◆ **RECORDS PROVIDED**

________________

/-- [folklore] **ROW S3-Lt FROM THE LEGS** (the `_of_legs` form the owner asked to keep, l.5008): the vertex∕right and left (N1) legs in
`StencilSlotE3HLeg.legs_three`'s literal shapes and the K-slot leg in `StencilSlotE3PhiLeg.phiLeg_three`'s first shape ⟹ `∃ CtL δ, 0 < δ ∧ hLt` (d = 3, every `Lc ≥ 1`).
`δ = min(κ₁, δ₂)∕2`; `CtL = (|cΛ|∕Lc⁴)·((d+1)·C₁²·C₂·rowCm·rowE·Zl₄(δ))` — FREE OF `n`. -/
theorem rowLamTop_of_legs (hLc : 1 ≤ Lc) (cΛ : ℝ) {C₁ κ₁ C₂ δ₂ : ℝ} (hκ₁ : 0 < κ₁) (hC₁ : 0 ≤ C₁) (hδ₂ : 0 < δ₂) (hC₂ : 0 ≤ C₂)
    (hV : ∀ (j : ℕ) (k l : Fin (3 + 1)) (u u' : Fin (3 + 1) → ℤ),
      |((Lc : ℝ) ^ (j + 1)) ^ (3 + 2) * wH (N := Lc ^ (j + 1)) k l (u - (((Lc ^ (j + 1) : ℕ) : ℤ)) • u')| ≤
        C₁ * Real.exp (-κ₁ * l1 (quo (Lc ^ (j + 1)) u - u')))
    (hG : ∀ (j : ℕ) (α l : Fin (3 + 1)) (x' w : Fin (3 + 1) → ℤ),
      |((Lc : ℝ) ^ (j + 1)) ^ (3 + 2) * GamΦ (N := Lc ^ (j + 1)) α x' l w| ≤ C₁ * Real.exp (-κ₁ * l1 (x' - quo (Lc ^ (j + 1)) w)))
    (hΦ : ∀ (j : ℕ) (x' w : Fin (3 + 1) → ℤ) (α β : Fin (3 + 1)),
      |((Lc : ℝ) ^ (j + 1)) ^ (2 * (3 + 1)) * KInv (N := Lc ^ (j + 1)) (d := 3) (((Lc ^ (j + 1) : ℕ) : ℤ) • x') w (Sum.inr α) (Sum.inr β)| ≤
        C₂ * Real.exp (-δ₂ * l1 (x' - quo (Lc ^ (j + 1)) w))) :
    ∃ CtL δ : ℝ, 0 < δ ∧ ∀ n : ℕ, LocStencil (fun κ' u' x' z' a b => ((Lc : ℝ) ^ (n + 1 + 1)) ^ (2 * (3 + 1)) *
      e3OfS (Lc ^ (n + 1 + 1)) (fun κ u => (cΛ * ((Lc : ℝ) ^ (n + 1)) ^ (2 * 3 + 4)) •
        lagrInc 3 Lc (Lc ^ (n + 1)) (Lc ^ (n + 1 + 1)) κ u) κ' u' x' z' a b) CtL δ := by
  set κ : ℝ := min κ₁ δ₂ with hκdef
  have hκ : 0 < κ := lt_min hκ₁ hδ₂
  have hκ₁' : κ ≤ κ₁ := min_le_left _ _
  have hκ₂' : κ ≤ δ₂ := min_le_right _ _
  have hLc0 : (0 : ℝ) < Lc := by exact_mod_cast Nat.pos_of_ne_zero (NeZero.ne Lc)
  have hZ : 0 < Zl (3 + 1) (κ / 2) := Zl_pos (half_pos hκ)
  have hCm := rowCm_nonneg (Lc := Lc)
  refine ⟨|cΛ| / (Lc : ℝ) ^ (3 + 1) * ((((3 : ℕ) : ℝ) + 1) * (C₁ * C₁ * C₂ * rowCm Lc * rowE Lc κ) * Zl (3 + 1) (κ / 2)), κ / 2, half_pos hκ,
    fun n => ?_⟩
  intro κ' u' x' z' a b
  dsimp only
  have hpos : 0 ≤ |cΛ| / (Lc : ℝ) ^ (3 + 1) * ((((3 : ℕ) : ℝ) + 1) * (C₁ * C₁ * C₂ * rowCm Lc * rowE Lc κ) * Zl (3 + 1) (κ / 2)) *
      Real.exp (-(κ / 2) * (l1 (x' - u') + l1 (z' - u'))) := by
    have : 0 ≤ rowE Lc κ := by unfold rowE; positivity
    positivity
  rcases a with α | ν
  swap
  · rw [e3OfS_inr, mul_zero, abs_zero]; exact hpos
  rcases b with β | ν'
  swap
  · rw [e3OfS_inl_inr, mul_zero, abs_zero]; exact hpos
  -- the main case: member `n`, `N = Lc^(n+2)`, `M = Lc^(n+1)`
  have hN0 : (0 : ℝ) < (Lc : ℝ) ^ (n + 1 + 1) := pow_pos hLc0 _
  have hM0 : (0 : ℝ) < (Lc : ℝ) ^ (n + 1) := pow_pos hLc0 _
  -- (1) unit split and the Λ vertex in sandwich shape
  rw [e3LamTop_unit_split (Lc := Lc) (d := 3) cΛ (n + 1) (n + 1 + 1) rfl κ' u' x' z' α β]
  simp only [vertex_sandwich_form (d := 3) (Lc := Lc) (M := Lc ^ (n + 1)) (N := Lc ^ (n + 1 + 1)) hLc]
  -- (2) the legs at the common rate
  have hA : ∀ (l : Fin (3 + 1)) (w : Site (3 + 1)),
      |((Lc : ℝ) ^ (n + 1 + 1)) ^ (3 + 2) * GamΦ (N := Lc ^ (n + 1 + 1)) α x' l w| ≤
        C₁ * Real.exp (-κ * l1 (x' - quo (Lc ^ (n + 1 + 1)) w)) := fun l w =>
    bound_mono (hG (n + 1) α l x' w) hC₁ le_rfl hκ₁' (l1_nonneg _)
  have hB : ∀ (l' : Fin (3 + 1)) (y : Site (3 + 1)),
      |((Lc : ℝ) ^ (n + 1 + 1)) ^ (3 + 2) * wH (N := Lc ^ (n + 1 + 1)) l' β (y - ((Lc ^ (n + 1 + 1) : ℕ) : ℤ) • z')| ≤
        C₁ * Real.exp (-κ * l1 (quo (Lc ^ (n + 1 + 1)) y - z')) := fun l' y =>
    bound_mono (hV (n + 1) l' β y z') hC₁ le_rfl hκ₁' (l1_nonneg _)
  have hH : ∀ (μ : Fin (3 + 1)) (u : Site (3 + 1)),
      |((Lc : ℝ) ^ (n + 1 + 1)) ^ (3 + 2) * wΦ (N := Lc ^ (n + 1 + 1)) κ' μ (u' - quo (Lc ^ (n + 1 + 1)) u)| ≤
        C₂ * (((Lc : ℝ) ^ (n + 1 + 1)) ^ 3)⁻¹ * Real.exp (-κ * l1 (quo (Lc ^ (n + 1 + 1)) u - u')) := by
    intro μ u
    have h := hΦ (n + 1) u' (((Lc ^ (n + 1 + 1) : ℕ) : ℤ) • quo (Lc ^ (n + 1 + 1)) u) κ' μ
    rw [KInv_inr_inr_coarse, quo_zsmul, l1_sub_symm] at h
    have hsplit : ((Lc : ℝ) ^ (n + 1 + 1)) ^ (3 + 2) * wΦ (N := Lc ^ (n + 1 + 1)) κ' μ (u' - quo (Lc ^ (n + 1 + 1)) u) =
        (((Lc : ℝ) ^ (n + 1 + 1)) ^ 3)⁻¹ * (((Lc : ℝ) ^ (n + 1 + 1)) ^ (2 * (3 + 1)) *
          wΦ (N := Lc ^ (n + 1 + 1)) κ' μ (u' - quo (Lc ^ (n + 1 + 1)) u)) := by
      field_simp
      ring
    rw [hsplit, abs_mul, abs_of_pos (inv_pos.2 (pow_pos hN0 3)), mul_comm C₂, mul_assoc]
    refine mul_le_mul_of_nonneg_left ?_ (inv_pos.2 (pow_pos hN0 3)).le
    exact bound_mono h hC₂ le_rfl hκ₂' (l1_nonneg _)
  -- (3)+(4) the sandwich step
  have hsb := sandwich_le hLc hκ n κ' α β u' x' z' hA hB hH
  -- (5) prefactor arithmetic
  have hz : ((Lc : ℝ) ^ (n + 1 + 1)) ^ (((3 : ℕ) : ℤ) - 2) = (Lc : ℝ) ^ (n + 1 + 1) := by norm_num
  rw [hz, abs_mul]
  have hpref : |-(cΛ / (Lc : ℝ) ^ (3 + 1)) * (Lc : ℝ) ^ (n + 1 + 1) * ((Lc : ℝ) ^ (n + 1)) ^ (3 + 3)| =
      |cΛ| / (Lc : ℝ) ^ (3 + 1) * ((Lc : ℝ) ^ (n + 1 + 1) * ((Lc : ℝ) ^ (n + 1)) ^ (3 + 3)) := by
    rw [abs_mul, abs_mul, abs_neg, abs_div, abs_of_pos (pow_pos hLc0 _), abs_of_pos hN0, abs_of_pos (pow_pos hM0 _), mul_assoc]
  rw [hpref]
  refine (mul_le_mul_of_nonneg_left hsb (by positivity)).trans ?_
  exact scalar_le (by positivity) (by positivity) hC₁ hC₂ hCm hZ.le (Real.exp_pos _).le (by positivity)
    (exp_supports_le hκ.le hLc n) (ratio_le_one hLc n)


/-- [folklore] **ROW S3-Lt (ROW-Λt) AT `d = 3`, HYPOTHESES-FREE**: for every `Lc ≥ 1` and every real weight `cΛ` there are `CtL` and `δ > 0` such that for EVERY member
`n` the unit-rescaled third-jet functional of the top Λ increment `(cΛ·M^{2·3+4}) • lagrInc 3 Lc M N` (`N = Lc^{n+2}`, `M = Lc^{n+1}`) is a `LocStencil … CtL δ` — the
hypothesis `hLt` of `StencilSlotE3OfPieces.e3Shape_of_pieces` (staged 2cc3c5eb8d83de1a, filed p206785) with `d := 3` substituted textually, ∃-packaged at the row's own rate
(carver l.4876 (3), ref2 (h)(k)(l)); legs discharged inside by `StencilSlotE3HLeg.legs_three` ((N1), leaf-16's `FineReadoutDecay`) and `StencilSlotE3PhiLeg.phiLeg_three`
(road P1's K-slot). -/
theorem rowLamTop (hLc : 1 ≤ Lc) (cΛ : ℝ) :
    ∃ CtL δ : ℝ, 0 < δ ∧ ∀ n : ℕ, LocStencil (fun κ' u' x' z' a b => ((Lc : ℝ) ^ (n + 1 + 1)) ^ (2 * (3 + 1)) *
      e3OfS (Lc ^ (n + 1 + 1)) (fun κ u => (cΛ * ((Lc : ℝ) ^ (n + 1)) ^ (2 * 3 + 4)) •
        lagrInc 3 Lc (Lc ^ (n + 1)) (Lc ^ (n + 1 + 1)) κ u) κ' u' x' z' a b) CtL δ := by
  obtain ⟨C₁, κ₁, hκ₁, hC₁, hV, hG⟩ := legs_three (Lc := Lc)
  obtain ⟨C₂, δ₂, hδ₂, hC₂, hΦ, -⟩ := phiLeg_three (Lc := Lc)
  exact rowLamTop_of_legs hLc cΛ hκ₁ hC₁ hδ₂ hC₂ hV hG hΦ

end Row

end Summit.QuantumFields.BalabanUV.Beta.GAN24.TaylorRowLamTop

end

________________

◆ **WORK REQUEST**
Across the listing above, how many lines include the word "member"? Answer with only the number.

◆ **OUTPUT FOR THIS TASK**
2